__Aim of the exercise__
Please write out exactly the lines of the data below from the line holding "linarith [hM₁ K hK]" through the line holding "have hM'le : ∀", and leave out the rest.

__Supplied records__
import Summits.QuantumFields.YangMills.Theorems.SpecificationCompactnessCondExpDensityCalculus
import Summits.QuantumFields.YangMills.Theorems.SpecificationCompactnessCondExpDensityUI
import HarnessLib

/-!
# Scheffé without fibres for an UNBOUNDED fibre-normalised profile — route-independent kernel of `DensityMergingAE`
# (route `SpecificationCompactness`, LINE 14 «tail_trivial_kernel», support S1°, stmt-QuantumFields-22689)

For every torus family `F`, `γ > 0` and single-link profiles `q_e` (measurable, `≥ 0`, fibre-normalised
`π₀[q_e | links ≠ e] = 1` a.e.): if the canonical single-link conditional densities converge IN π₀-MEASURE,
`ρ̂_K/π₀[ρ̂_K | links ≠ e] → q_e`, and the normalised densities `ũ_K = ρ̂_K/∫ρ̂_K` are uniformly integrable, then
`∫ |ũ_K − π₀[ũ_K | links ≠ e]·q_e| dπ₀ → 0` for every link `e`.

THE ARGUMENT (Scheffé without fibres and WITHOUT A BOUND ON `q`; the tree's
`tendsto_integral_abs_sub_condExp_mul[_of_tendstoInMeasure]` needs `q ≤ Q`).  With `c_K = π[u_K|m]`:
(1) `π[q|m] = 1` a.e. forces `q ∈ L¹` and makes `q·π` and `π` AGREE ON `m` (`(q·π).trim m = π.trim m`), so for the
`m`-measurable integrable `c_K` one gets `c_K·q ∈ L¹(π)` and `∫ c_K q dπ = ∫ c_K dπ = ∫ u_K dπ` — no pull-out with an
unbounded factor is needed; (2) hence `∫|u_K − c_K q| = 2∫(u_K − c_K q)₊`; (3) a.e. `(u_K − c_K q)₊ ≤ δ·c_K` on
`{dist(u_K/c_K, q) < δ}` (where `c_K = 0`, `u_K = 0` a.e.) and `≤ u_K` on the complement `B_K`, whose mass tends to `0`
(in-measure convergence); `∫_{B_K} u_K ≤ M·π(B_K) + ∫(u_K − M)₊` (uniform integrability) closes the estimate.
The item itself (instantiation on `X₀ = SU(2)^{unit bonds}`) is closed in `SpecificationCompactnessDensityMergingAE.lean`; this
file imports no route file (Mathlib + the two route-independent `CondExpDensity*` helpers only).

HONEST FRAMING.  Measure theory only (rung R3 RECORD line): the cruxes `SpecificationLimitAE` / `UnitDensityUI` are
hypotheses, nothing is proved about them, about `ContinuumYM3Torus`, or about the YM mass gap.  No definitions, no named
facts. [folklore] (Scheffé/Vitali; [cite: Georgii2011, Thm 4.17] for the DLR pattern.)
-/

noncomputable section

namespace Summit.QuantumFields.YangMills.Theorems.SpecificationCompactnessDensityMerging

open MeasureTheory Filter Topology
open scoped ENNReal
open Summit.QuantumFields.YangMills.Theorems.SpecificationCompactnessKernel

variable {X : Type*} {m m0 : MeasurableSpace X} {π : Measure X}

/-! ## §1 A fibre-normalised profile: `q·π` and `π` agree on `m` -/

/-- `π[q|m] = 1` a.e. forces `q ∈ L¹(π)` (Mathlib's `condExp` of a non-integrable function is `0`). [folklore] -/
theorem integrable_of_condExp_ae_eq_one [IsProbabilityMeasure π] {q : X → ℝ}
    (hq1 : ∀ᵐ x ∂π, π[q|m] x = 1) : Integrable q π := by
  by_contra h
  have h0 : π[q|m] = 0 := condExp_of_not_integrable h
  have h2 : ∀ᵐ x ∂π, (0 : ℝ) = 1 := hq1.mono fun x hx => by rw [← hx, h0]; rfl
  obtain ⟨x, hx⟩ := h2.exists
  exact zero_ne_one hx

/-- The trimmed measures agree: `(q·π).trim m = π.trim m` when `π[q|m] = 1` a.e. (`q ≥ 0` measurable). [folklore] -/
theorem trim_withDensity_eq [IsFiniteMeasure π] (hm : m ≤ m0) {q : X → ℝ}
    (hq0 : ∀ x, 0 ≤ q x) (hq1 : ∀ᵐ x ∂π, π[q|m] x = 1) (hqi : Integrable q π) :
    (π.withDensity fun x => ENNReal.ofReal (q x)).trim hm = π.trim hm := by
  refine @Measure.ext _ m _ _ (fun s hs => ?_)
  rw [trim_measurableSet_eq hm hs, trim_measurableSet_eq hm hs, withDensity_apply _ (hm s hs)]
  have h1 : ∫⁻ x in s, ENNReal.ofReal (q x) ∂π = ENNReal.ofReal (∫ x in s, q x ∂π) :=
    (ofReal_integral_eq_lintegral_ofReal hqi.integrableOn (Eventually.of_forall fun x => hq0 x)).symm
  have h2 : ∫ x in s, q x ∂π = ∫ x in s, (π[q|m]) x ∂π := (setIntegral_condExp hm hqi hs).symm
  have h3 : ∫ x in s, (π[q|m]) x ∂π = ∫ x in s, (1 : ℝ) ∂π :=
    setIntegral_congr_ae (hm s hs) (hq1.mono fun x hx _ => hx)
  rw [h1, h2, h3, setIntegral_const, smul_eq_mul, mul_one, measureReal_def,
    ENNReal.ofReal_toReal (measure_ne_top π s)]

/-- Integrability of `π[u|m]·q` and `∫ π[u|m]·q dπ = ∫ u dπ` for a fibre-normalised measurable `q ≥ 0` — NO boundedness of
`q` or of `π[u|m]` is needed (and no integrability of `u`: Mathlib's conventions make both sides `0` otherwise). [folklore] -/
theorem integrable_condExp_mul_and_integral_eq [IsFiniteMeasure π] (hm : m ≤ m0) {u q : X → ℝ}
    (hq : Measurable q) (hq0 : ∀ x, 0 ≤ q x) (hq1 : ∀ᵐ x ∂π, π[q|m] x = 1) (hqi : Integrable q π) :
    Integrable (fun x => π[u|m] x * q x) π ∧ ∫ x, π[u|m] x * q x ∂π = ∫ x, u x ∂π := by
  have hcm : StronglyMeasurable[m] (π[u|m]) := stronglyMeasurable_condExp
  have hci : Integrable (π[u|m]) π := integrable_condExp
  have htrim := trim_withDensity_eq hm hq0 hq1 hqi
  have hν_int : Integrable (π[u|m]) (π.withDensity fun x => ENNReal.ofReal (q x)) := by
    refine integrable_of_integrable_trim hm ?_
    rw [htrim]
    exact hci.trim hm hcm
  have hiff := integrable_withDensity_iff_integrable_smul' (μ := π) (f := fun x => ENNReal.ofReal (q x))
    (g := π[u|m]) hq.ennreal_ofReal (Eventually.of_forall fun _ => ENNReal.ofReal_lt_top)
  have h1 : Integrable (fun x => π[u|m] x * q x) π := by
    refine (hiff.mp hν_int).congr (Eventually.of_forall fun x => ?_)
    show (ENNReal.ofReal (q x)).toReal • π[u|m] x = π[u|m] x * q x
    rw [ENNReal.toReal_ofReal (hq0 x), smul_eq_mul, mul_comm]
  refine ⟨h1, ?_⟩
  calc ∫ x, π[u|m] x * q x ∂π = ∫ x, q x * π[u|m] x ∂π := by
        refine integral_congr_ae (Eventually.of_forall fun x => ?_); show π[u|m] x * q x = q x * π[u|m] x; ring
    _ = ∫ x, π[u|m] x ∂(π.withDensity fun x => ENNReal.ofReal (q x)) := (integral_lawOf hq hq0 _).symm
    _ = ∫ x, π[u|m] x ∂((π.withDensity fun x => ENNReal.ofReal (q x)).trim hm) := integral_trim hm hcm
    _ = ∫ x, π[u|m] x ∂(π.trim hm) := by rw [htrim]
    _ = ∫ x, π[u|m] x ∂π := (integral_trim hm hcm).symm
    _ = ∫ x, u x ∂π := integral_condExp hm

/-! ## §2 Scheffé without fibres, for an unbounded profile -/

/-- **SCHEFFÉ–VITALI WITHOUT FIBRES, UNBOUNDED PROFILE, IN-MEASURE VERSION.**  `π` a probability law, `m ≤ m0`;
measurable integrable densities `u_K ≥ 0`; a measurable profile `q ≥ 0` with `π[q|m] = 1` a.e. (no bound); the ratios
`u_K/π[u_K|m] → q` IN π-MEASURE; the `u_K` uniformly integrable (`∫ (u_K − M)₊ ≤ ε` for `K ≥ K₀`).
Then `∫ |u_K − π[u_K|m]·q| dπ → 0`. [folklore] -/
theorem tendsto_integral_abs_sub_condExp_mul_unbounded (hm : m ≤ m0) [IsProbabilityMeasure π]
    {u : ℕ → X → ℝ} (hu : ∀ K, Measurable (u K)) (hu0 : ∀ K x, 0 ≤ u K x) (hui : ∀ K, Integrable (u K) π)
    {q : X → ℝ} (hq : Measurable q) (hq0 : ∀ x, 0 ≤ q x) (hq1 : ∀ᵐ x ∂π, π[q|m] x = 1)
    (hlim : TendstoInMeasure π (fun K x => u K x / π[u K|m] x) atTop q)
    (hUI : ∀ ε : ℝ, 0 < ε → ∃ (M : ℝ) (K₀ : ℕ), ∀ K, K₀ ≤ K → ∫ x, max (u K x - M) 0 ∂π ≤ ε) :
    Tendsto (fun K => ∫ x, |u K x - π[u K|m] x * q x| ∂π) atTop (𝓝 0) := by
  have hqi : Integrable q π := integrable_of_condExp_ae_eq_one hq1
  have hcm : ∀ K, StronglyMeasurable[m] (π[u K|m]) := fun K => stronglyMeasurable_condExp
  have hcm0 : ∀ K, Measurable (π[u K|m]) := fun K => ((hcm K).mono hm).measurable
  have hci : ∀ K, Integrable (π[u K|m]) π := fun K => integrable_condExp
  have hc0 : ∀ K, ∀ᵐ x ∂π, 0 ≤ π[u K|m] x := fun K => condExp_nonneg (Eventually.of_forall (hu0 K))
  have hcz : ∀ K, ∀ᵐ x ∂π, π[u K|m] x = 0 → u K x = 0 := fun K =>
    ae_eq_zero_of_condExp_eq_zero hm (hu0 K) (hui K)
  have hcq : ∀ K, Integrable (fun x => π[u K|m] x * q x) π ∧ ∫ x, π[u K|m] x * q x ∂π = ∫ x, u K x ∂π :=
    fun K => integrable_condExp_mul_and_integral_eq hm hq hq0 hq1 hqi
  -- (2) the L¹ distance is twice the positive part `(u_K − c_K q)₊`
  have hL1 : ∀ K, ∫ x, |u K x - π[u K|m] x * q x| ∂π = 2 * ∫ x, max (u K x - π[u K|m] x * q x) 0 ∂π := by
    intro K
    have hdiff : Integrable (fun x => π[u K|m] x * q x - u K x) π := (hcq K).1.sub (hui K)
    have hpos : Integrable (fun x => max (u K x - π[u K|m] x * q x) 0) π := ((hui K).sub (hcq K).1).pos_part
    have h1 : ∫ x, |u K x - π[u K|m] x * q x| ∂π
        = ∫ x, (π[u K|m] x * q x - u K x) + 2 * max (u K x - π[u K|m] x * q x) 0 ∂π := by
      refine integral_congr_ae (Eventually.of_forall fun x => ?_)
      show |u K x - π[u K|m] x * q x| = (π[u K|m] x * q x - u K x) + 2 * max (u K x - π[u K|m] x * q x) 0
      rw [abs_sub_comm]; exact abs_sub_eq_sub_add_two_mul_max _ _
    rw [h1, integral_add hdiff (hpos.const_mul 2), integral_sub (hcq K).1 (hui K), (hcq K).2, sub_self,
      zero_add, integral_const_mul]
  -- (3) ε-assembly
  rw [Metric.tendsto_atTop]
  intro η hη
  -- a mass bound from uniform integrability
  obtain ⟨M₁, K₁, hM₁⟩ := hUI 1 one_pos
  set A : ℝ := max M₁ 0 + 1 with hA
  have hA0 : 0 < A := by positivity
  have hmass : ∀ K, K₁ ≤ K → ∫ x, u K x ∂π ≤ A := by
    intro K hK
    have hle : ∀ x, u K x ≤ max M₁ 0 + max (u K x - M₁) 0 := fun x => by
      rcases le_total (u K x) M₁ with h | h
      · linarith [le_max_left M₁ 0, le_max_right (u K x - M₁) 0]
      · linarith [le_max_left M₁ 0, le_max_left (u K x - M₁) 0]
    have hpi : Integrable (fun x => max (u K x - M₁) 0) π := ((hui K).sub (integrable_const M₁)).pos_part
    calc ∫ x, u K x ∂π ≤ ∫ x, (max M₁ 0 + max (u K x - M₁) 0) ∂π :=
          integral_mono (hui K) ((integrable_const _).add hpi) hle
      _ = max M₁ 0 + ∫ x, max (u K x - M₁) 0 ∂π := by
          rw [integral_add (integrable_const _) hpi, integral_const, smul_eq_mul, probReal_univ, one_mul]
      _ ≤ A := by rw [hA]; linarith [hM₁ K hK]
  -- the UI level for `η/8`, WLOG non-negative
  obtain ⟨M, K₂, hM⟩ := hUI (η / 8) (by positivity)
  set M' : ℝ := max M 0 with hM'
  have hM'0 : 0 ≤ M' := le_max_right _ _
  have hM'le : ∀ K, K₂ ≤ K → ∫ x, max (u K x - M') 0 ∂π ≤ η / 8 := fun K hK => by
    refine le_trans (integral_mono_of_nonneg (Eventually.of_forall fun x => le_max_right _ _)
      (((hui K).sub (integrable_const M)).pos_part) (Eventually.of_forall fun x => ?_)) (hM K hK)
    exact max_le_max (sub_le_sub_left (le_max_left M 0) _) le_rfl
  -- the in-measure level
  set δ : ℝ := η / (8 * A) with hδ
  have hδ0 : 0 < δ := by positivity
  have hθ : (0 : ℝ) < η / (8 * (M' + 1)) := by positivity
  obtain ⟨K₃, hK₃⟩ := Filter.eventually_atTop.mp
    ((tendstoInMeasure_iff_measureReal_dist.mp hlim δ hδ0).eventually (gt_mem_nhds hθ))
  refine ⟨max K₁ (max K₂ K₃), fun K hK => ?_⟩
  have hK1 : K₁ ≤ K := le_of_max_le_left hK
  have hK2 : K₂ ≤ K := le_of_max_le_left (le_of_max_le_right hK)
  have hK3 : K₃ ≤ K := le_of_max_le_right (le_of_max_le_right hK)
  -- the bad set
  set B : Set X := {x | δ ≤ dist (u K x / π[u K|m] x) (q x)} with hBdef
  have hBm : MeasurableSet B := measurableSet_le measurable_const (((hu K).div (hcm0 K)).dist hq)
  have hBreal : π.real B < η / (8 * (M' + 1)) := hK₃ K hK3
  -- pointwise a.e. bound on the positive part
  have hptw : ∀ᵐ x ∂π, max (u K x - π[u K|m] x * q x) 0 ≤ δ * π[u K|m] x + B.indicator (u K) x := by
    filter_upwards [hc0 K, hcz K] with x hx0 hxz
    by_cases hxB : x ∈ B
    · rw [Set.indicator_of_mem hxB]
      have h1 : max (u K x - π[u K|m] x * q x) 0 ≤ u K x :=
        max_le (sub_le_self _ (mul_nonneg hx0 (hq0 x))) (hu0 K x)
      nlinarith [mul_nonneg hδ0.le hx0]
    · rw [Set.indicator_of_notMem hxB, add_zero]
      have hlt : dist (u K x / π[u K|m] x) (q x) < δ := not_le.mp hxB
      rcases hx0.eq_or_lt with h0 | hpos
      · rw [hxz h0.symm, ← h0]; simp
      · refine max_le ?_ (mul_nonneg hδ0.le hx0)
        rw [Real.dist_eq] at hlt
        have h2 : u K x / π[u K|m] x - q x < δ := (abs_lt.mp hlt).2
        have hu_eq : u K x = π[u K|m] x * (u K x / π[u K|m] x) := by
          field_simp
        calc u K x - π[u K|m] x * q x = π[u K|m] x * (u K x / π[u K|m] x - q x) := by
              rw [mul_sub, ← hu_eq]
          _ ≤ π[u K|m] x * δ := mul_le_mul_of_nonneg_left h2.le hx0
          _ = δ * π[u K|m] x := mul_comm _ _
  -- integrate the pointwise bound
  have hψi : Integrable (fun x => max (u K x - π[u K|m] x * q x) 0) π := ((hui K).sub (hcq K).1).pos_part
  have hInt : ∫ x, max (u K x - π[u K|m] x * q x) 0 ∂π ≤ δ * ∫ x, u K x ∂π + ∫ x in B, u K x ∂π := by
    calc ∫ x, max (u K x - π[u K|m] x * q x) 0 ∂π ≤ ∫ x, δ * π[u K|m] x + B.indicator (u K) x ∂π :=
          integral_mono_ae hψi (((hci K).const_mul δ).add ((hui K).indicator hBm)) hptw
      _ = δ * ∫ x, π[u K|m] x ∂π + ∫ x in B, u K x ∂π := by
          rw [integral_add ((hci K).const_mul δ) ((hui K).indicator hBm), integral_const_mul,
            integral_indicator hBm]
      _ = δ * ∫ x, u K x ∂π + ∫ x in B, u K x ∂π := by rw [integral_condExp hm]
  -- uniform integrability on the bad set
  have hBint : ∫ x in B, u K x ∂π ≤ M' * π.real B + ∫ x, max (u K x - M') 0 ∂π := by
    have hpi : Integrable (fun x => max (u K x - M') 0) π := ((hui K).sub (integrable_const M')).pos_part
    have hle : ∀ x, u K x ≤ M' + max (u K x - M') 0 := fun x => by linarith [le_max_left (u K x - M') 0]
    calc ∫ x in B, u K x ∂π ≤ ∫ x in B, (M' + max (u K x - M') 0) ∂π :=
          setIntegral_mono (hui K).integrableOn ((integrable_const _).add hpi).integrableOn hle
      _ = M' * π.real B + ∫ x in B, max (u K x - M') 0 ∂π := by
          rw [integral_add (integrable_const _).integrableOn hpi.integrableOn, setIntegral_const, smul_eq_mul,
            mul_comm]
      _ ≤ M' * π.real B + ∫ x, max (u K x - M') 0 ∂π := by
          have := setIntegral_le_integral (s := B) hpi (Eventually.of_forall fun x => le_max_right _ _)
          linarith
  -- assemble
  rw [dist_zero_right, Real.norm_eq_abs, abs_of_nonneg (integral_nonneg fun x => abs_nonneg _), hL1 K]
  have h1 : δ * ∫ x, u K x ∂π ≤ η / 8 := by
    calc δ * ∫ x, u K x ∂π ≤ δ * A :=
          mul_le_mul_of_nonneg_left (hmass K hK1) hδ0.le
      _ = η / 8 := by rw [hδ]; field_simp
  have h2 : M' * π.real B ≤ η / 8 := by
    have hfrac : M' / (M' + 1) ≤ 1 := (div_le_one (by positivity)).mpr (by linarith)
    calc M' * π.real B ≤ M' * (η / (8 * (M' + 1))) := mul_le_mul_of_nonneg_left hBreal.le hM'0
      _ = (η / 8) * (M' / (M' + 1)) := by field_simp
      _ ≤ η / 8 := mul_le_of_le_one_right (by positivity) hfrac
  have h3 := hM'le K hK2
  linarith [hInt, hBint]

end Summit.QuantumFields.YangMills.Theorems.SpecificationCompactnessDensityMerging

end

__Exercise answer__
      _ ≤ A := by rw [hA]; linarith [hM₁ K hK]
  -- the UI level for `η/8`, WLOG non-negative
  obtain ⟨M, K₂, hM⟩ := hUI (η / 8) (by positivity)
  set M' : ℝ := max M 0 with hM'
  have hM'0 : 0 ≤ M' := le_max_right _ _
  have hM'le : ∀ K, K₂ ≤ K → ∫ x, max (u K x - M') 0 ∂π ≤ η / 8 := fun K hK => by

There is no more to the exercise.